§ **Problem to solve**:
What lines of the data below hold the string "lies"? Copy each one.
Task inputs: Begin
import Mathlib
import Summits.Ventures.HodgeRepro.Tier4.Line4.LatticeCount
import Summits.Ventures.HodgeRepro.Tier4.Line4.TorusProduct

/-!
# Tier4/Line4/TorusFin — C-L4-TORUSFIN: the rational torus points in a compact are finitely many, with a bound uniform in
the translate; on the anisotropic plane `T(k) ∩ (T_∞ × K_f)` is finite for every compact `K_f`

Blind re-derivation cell `pub-hodge-repro`, Tier 4 «PROVE THE STEP», LINE L4, seat t4-x2 (g4, reserve wall-breaker),
lead (R-24) S15009: «`T(k) ∩ (K_f × T_∞)` is FINITE with a bound `F` uniform in the compact — discrete
(`rationalPoints_discrete`) in compact (`KTypeData.compactT` / `compactT'`)».  Tree path
`lean/Summits/Ventures/HodgeRepro/Tier4/Line4/TorusFin.lean`.  0 print, no `def`.

THE MATHEMATICS.  `T(k) = S.Tk ⊆ S.Gk` is a subgroup of the discrete subgroup `G(k)`; L4-p2 g4's uniform lattice count
(LatticeCount p698541, `exists_card_le_of_isCompact`: `#(G(k) ∩ g K) ≤ n` for EVERY `g`, by discreteness alone) restricts
to it — `#(T(k) ∩ g K) ≤ n` for every `g ∈ G` (§1).  On the adelic group, when the archimedean torus `T_∞ = T(𝔸) ∩ G_∞`
is compact (`CompactSpace (torusInf W)`, the anisotropic plane: TorusInfCompact / KTypeData `compactT`), a rational torus
point `τ` with finite part `τ_f ∈ K_f` lies in the compact `T_∞ · K_f` (`τ = τ_∞ τ_f`, `τ_∞ ∈ T_∞`), so §1 gives the
bound `F = F(K_f)`, uniform in the translate and in everything else (§2; the `T′` twin).

* `exists_card_le_tk_of_isCompact` / `exists_card_le_t'k_of_isCompact` — generic `S : Setting G`, any compact `K`:
  `∃ n, ∀ g, ∀ s : Finset S.Tk, (∀ τ ∈ s, g⁻¹ * τ ∈ K) → s.card ≤ n`; the set forms `…_finite_…` (`Set.Finite` +
  `Set.ncard ≤ n`).
* `isCompact_torusT_inter_infinitePart` / `…'` — `T(𝔸) ∩ G_∞` is a compact subset of `G(𝔸)` when `torusInf W` is a
  compact space (the range of `torusInf W → G(𝔸)`).
* `exists_card_le_tk_of_isCompact_finPart` / `…_t'k_…` — THE STATEMENT of (R-24): for `S.T ≤ torusT W`,
  `[CompactSpace (torusInf W)]` and a compact `K_f ⊆ G(𝔸)`: `∃ F, ∀ s : Finset S.Tk, (∀ τ ∈ s, GA.ofFinPart W τ ∈ K_f) →
  s.card ≤ F` (`mem_mul_of_ofFinPart_mem`: `τ = τ_∞ τ_f ∈ (T(𝔸) ∩ G_∞) · K_f`); set forms `…_finite_…`.

HONEST SCOPE (wall-breaker's note, S15009): this bounds `#(T(k) ∩ compact)`; it is NOT by itself «the number of non-zero
terms of the orbit sum» `∑_{γ ∈ T(k) γ₁ T′(k)} f (t⁻¹ γ t′)` — those terms are indexed by PAIRS `(τ, τ′)` modulo the
stabiliser with the constraint on the PRODUCT `τ_f γ₁,f τ′_f`, and bounding them uniformly in the orbit needs the
properness of the orbit map at the finite places UNIFORMLY in `γ₁` over a compact (L2-p3's OrbitProper is per `γ₀`),
see the bus line.  Nothing here says anything about the status of the Hodge conjecture for CM abelian varieties, which
is NOT proved (HC_CM is NOT proved by anyone in this repository).
-/

set_option autoImplicit false

noncomputable section

namespace Summit.Ventures.HodgeRepro.Tier4.Line4

open MeasureTheory Topology NumberField Summit.Ventures.HodgeRepro.Tier4.Common
  Summit.Ventures.HodgeRepro.Tier4.Line1 Summit.Ventures.HodgeRepro.Tier4.Line1.RTF

open scoped Pointwise

/-! ## 1. Generic: the rational torus points in a translate of a compact -/

section Generic

variable {G : Type} [Group G] [TopologicalSpace G] [IsTopologicalGroup G] [MeasurableSpace G] (S : Setting G)

omit [IsTopologicalGroup G] in
/-- The coercion `S.Tk → S.Gk` is injective (it is `Subtype.val`). -/
theorem tk_coe_injective : Function.Injective (fun τ : S.Tk => (τ : S.Gk)) := Subtype.val_injective

omit [IsTopologicalGroup G] in
/-- The coercion `S.T'k → S.Gk` is injective. -/
theorem t'k_coe_injective : Function.Injective (fun τ : S.T'k => (τ : S.Gk)) := Subtype.val_injective

/-- **The uniform count of rational torus points** `#(T(k) ∩ g K) ≤ n` for every `g ∈ G` (L4-p2's
`exists_card_le_of_isCompact` restricted to the subgroup `T(k) ⊆ G(k)`). -/
theorem exists_card_le_tk_of_isCompact {K : Set G} (hK : IsCompact K) :
    ∃ n : ℕ, ∀ g : G, ∀ s : Finset S.Tk, (∀ τ ∈ s, g⁻¹ * ((τ : S.Gk) : G) ∈ K) → s.card ≤ n := by
  classical
  obtain ⟨n, hn⟩ := exists_card_le_of_isCompact S hK
  refine ⟨n, fun g s hs => ?_⟩
  have := hn g (s.map ⟨fun τ : S.Tk => (τ : S.Gk), tk_coe_injective S⟩) ?_
  · simpa using this
  · intro γ hγ
    obtain ⟨τ, hτ, rfl⟩ := Finset.mem_map.1 hγ
    exact hs τ hτ

/-- The `T′` twin: `#(T′(k) ∩ g K) ≤ n` for every `g ∈ G`. -/
theorem exists_card_le_t'k_of_isCompact {K : Set G} (hK : IsCompact K) :
    ∃ n : ℕ, ∀ g : G, ∀ s : Finset S.T'k, (∀ τ ∈ s, g⁻¹ * ((τ : S.Gk) : G) ∈ K) → s.card ≤ n := by
  classical
  obtain ⟨n, hn⟩ := exists_card_le_of_isCompact S hK
  refine ⟨n, fun g s hs => ?_⟩
  have := hn g (s.map ⟨fun τ : S.T'k => (τ : S.Gk), t'k_coe_injective S⟩) ?_
  · simpa using this
  · intro γ hγ
    obtain ⟨τ, hτ, rfl⟩ := Finset.mem_map.1 hγ
    exact hs τ hτ

/-- The set form: `{τ ∈ T(k) | g⁻¹ τ ∈ K}` is finite with at most `n` elements, for every `g`. -/
theorem exists_finite_tk_of_isCompact {K : Set G} (hK : IsCompact K) :
    ∃ n : ℕ, ∀ g : G, {τ : S.Tk | g⁻¹ * ((τ : S.Gk) : G) ∈ K}.Finite ∧
      {τ : S.Tk | g⁻¹ * ((τ : S.Gk) : G) ∈ K}.ncard ≤ n := by
  classical
  obtain ⟨n, hn⟩ := exists_card_le_tk_of_isCompact S hK
  refine ⟨n, fun g => ?_⟩
  have hfin : {τ : S.Tk | g⁻¹ * ((τ : S.Gk) : G) ∈ K}.Finite := by
    by_contra hinf
    obtain ⟨F, hFsub, hFcard⟩ := (Set.not_finite.mp hinf).exists_subset_card_eq (n + 1)
    have := hn g F fun τ hτ => hFsub hτ
    omega
  refine ⟨hfin, ?_⟩
  rw [Set.ncard_eq_toFinset_card _ hfin]
  exact hn g _ fun τ hτ => hfin.mem_toFinset.mp hτ

/-- The set form for `T′(k)`. -/
theorem exists_finite_t'k_of_isCompact {K : Set G} (hK : IsCompact K) :
    ∃ n : ℕ, ∀ g : G, {τ : S.T'k | g⁻¹ * ((τ : S.Gk) : G) ∈ K}.Finite ∧
      {τ : S.T'k | g⁻¹ * ((τ : S.Gk) : G) ∈ K}.ncard ≤ n := by
  classical
  obtain ⟨n, hn⟩ := exists_card_le_t'k_of_isCompact S hK
  refine ⟨n, fun g => ?_⟩
  have hfin : {τ : S.T'k | g⁻¹ * ((τ : S.Gk) : G) ∈ K}.Finite := by
    by_contra hinf
    obtain ⟨F, hFsub, hFcard⟩ := (Set.not_finite.mp hinf).exists_subset_card_eq (n + 1)
    have := hn g F fun τ hτ => hFsub hτ
    omega
  refine ⟨hfin, ?_⟩
  rw [Set.ncard_eq_toFinset_card _ hfin]
  exact hn g _ fun τ hτ => hfin.mem_toFinset.mp hτ

end Generic

/-! ## 2. Adelic: `T(k) ∩ (T_∞ × K_f)` on a plane whose archimedean torus is compact -/

section Adelic

variable {k : Type} [Field k] [NumberField k] (W : PlaneData k)

/-- `T(𝔸) ∩ G_∞` is a compact subset of `G(𝔸)` when `torusInf W` is a compact space: it is the range of the
continuous map `torusInf W → G(𝔸)`. -/
theorem isCompact_torusT_inter_infinitePart [CompactSpace (torusInf W)] :
    IsCompact ((torusT W : Set (GA W)) ∩ (infinitePart W : Set (GA W))) := by
  have hrange : (torusT W : Set (GA W)) ∩ (infinitePart W : Set (GA W)) =
      Set.range (fun t : torusInf W => ((t : torusT W) : GA W)) := by
    ext g
    constructor
    · rintro ⟨hT, hinf⟩
      exact ⟨⟨⟨g, hT⟩, Subgroup.mem_subgroupOf.2 hinf⟩, rfl⟩
    · rintro ⟨t, rfl⟩
      exact ⟨(t : torusT W).2, Subgroup.mem_subgroupOf.1 t.2⟩
  rw [hrange]
  exact isCompact_range (continuous_subtype_val.comp continuous_subtype_val)

/-- The `T′` twin: `T′(𝔸) ∩ G_∞` is compact when `torusInf' W` is a compact space. -/
theorem isCompact_torusT'_inter_infinitePart [CompactSpace (torusInf' W)] :
    IsCompact ((torusT' W : Set (GA W)) ∩ (infinitePart W : Set (GA W))) := by
  have hrange : (torusT' W : Set (GA W)) ∩ (infinitePart W : Set (GA W)) =
      Set.range (fun t : torusInf' W => ((t : torusT' W) : GA W)) := by
    ext g
    constructor
    · rintro ⟨hT, hinf⟩
      exact ⟨⟨⟨g, hT⟩, Subgroup.mem_subgroupOf.2 hinf⟩, rfl⟩
    · rintro ⟨t, rfl⟩
      exact ⟨(t : torusT' W).2, Subgroup.mem_subgroupOf.1 t.2⟩
  rw [hrange]
  exact isCompact_range (continuous_subtype_val.comp continuous_subtype_val)

/-- A torus element with finite part in `K_f` lies in the compact `(T(𝔸) ∩ G_∞) · K_f`: `τ = τ_∞ · τ_f`. -/
theorem mem_mul_of_ofFinPart_mem {Kf : Set (GA W)} {τ : GA W} (hτ : τ ∈ torusT W) (hf : GA.ofFinPart W τ ∈ Kf) :
    τ ∈ ((torusT W : Set (GA W)) ∩ (infinitePart W : Set (GA W))) * Kf := by
  rw [← GA.ofInfPart_mul_ofFinPart W τ]
  exact Set.mul_mem_mul ⟨ofInfPart_mem_torusT W hτ, GA.ofInfPart_mem_infinitePart W τ⟩ hf

/-- The `T′` twin. -/
theorem mem_mul_of_ofFinPart_mem' {Kf : Set (GA W)} {τ : GA W} (hτ : τ ∈ torusT' W) (hf : GA.ofFinPart W τ ∈ Kf) :
    τ ∈ ((torusT' W : Set (GA W)) ∩ (infinitePart W : Set (GA W))) * Kf := by
  rw [← GA.ofInfPart_mul_ofFinPart W τ]
  exact Set.mul_mem_mul ⟨ofInfPart_mem_torusT' W hτ, GA.ofInfPart_mem_infinitePart W τ⟩ hf

variable [MeasurableSpace (GA W)] (S : Setting (GA W))

/-- **C-L4-TORUSFIN (R-24)**: on a plane whose archimedean torus `T_∞` is compact, the rational torus points `τ ∈ T(k)`
whose finite part lies in a compact `K_f ⊆ G(𝔸)` are at most `F = F(K_f)` in number — `#(T(k) ∩ (T_∞ × K_f)) ≤ F`:
`τ = τ_∞ τ_f ∈ (T(𝔸) ∩ G_∞) · K_f`, a compact, and `T(k)` is discrete (§1). -/
theorem exists_card_le_tk_of_isCompact_finPart [CompactSpace (torusInf W)] (hT : S.T ≤ torusT W)
    {Kf : Set (GA W)} (hKf : IsCompact Kf) :
    ∃ F : ℕ, ∀ s : Finset S.Tk, (∀ τ ∈ s, GA.ofFinPart W ((τ : S.Gk) : GA W) ∈ Kf) → s.card ≤ F := by
  classical
  obtain ⟨n, hn⟩ := exists_card_le_tk_of_isCompact S ((isCompact_torusT_inter_infinitePart W).mul hKf)
  refine ⟨n, fun s hs => hn 1 s fun τ hτ => ?_⟩
  rw [inv_one, one_mul]
  exact mem_mul_of_ofFinPart_mem W (hT (Subgroup.mem_subgroupOf.1 τ.2)) (hs τ hτ)

/-- The `T′` twin of C-L4-TORUSFIN: `#(T′(k) ∩ (T′_∞ × K_f)) ≤ F`. -/
theorem exists_card_le_t'k_of_isCompact_finPart [CompactSpace (torusInf' W)] (hT' : S.T' ≤ torusT' W)
    {Kf : Set (GA W)} (hKf : IsCompact Kf) :
    ∃ F : ℕ, ∀ s : Finset S.T'k, (∀ τ ∈ s, GA.ofFinPart W ((τ : S.Gk) : GA W) ∈ Kf) → s.card ≤ F := by
  classical
  obtain ⟨n, hn⟩ := exists_card_le_t'k_of_isCompact S ((isCompact_torusT'_inter_infinitePart W).mul hKf)
  refine ⟨n, fun s hs => hn 1 s fun τ hτ => ?_⟩
  rw [inv_one, one_mul]
  exact mem_mul_of_ofFinPart_mem' W (hT' (Subgroup.mem_subgroupOf.1 τ.2)) (hs τ hτ)

/-- The set form of C-L4-TORUSFIN: `{τ ∈ T(k) | τ_f ∈ K_f}` is finite with at most `F` elements. -/
theorem exists_finite_tk_of_isCompact_finPart [CompactSpace (torusInf W)] (hT : S.T ≤ torusT W)
    {Kf : Set (GA W)} (hKf : IsCompact Kf) :
    ∃ F : ℕ, {τ : S.Tk | GA.ofFinPart W ((τ : S.Gk) : GA W) ∈ Kf}.Finite ∧
      {τ : S.Tk | GA.ofFinPart W ((τ : S.Gk) : GA W) ∈ Kf}.ncard ≤ F := by
  classical
  obtain ⟨F, hF⟩ := exists_card_le_tk_of_isCompact_finPart W S hT hKf
  have hfin : {τ : S.Tk | GA.ofFinPart W ((τ : S.Gk) : GA W) ∈ Kf}.Finite := by
    by_contra hinf
    obtain ⟨s, hsub, hcard⟩ := (Set.not_finite.mp hinf).exists_subset_card_eq (F + 1)
    have := hF s fun τ hτ => hsub hτ
    omega
  refine ⟨F, hfin, ?_⟩
  rw [Set.ncard_eq_toFinset_card _ hfin]
  exact hF _ fun τ hτ => hfin.mem_toFinset.mp hτ

/-- The set form for `T′(k)`. -/
theorem exists_finite_t'k_of_isCompact_finPart [CompactSpace (torusInf' W)] (hT' : S.T' ≤ torusT' W)
    {Kf : Set (GA W)} (hKf : IsCompact Kf) :
    ∃ F : ℕ, {τ : S.T'k | GA.ofFinPart W ((τ : S.Gk) : GA W) ∈ Kf}.Finite ∧
      {τ : S.T'k | GA.ofFinPart W ((τ : S.Gk) : GA W) ∈ Kf}.ncard ≤ F := by
  classical
  obtain ⟨F, hF⟩ := exists_card_le_t'k_of_isCompact_finPart W S hT' hKf
  have hfin : {τ : S.T'k | GA.ofFinPart W ((τ : S.Gk) : GA W) ∈ Kf}.Finite := by
    by_contra hinf
    obtain ⟨s, hsub, hcard⟩ := (Set.not_finite.mp hinf).exists_subset_card_eq (F + 1)
    have := hF s fun τ hτ => hsub hτ
    omega
  refine ⟨F, hfin, ?_⟩
  rw [Set.ncard_eq_toFinset_card _ hfin]
  exact hF _ fun τ hτ => hfin.mem_toFinset.mp hτ

end Adelic

end Summit.Ventures.HodgeRepro.Tier4.Line4

end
Task inputs: End
§ **Written response**:
point `τ` with finite part `τ_f ∈ K_f` lies in the compact `T_∞ · K_f` (`τ = τ_∞ τ_f`, `τ_∞ ∈ T_∞`), so §1 gives the
/-- A torus element with finite part in `K_f` lies in the compact `(T(𝔸) ∩ G_∞) · K_f`: `τ = τ_∞ · τ_f`. -/
whose finite part lies in a compact `K_f ⊆ G(𝔸)` are at most `F = F(K_f)` in number — `#(T(k) ∩ (T_∞ × K_f)) ≤ F`:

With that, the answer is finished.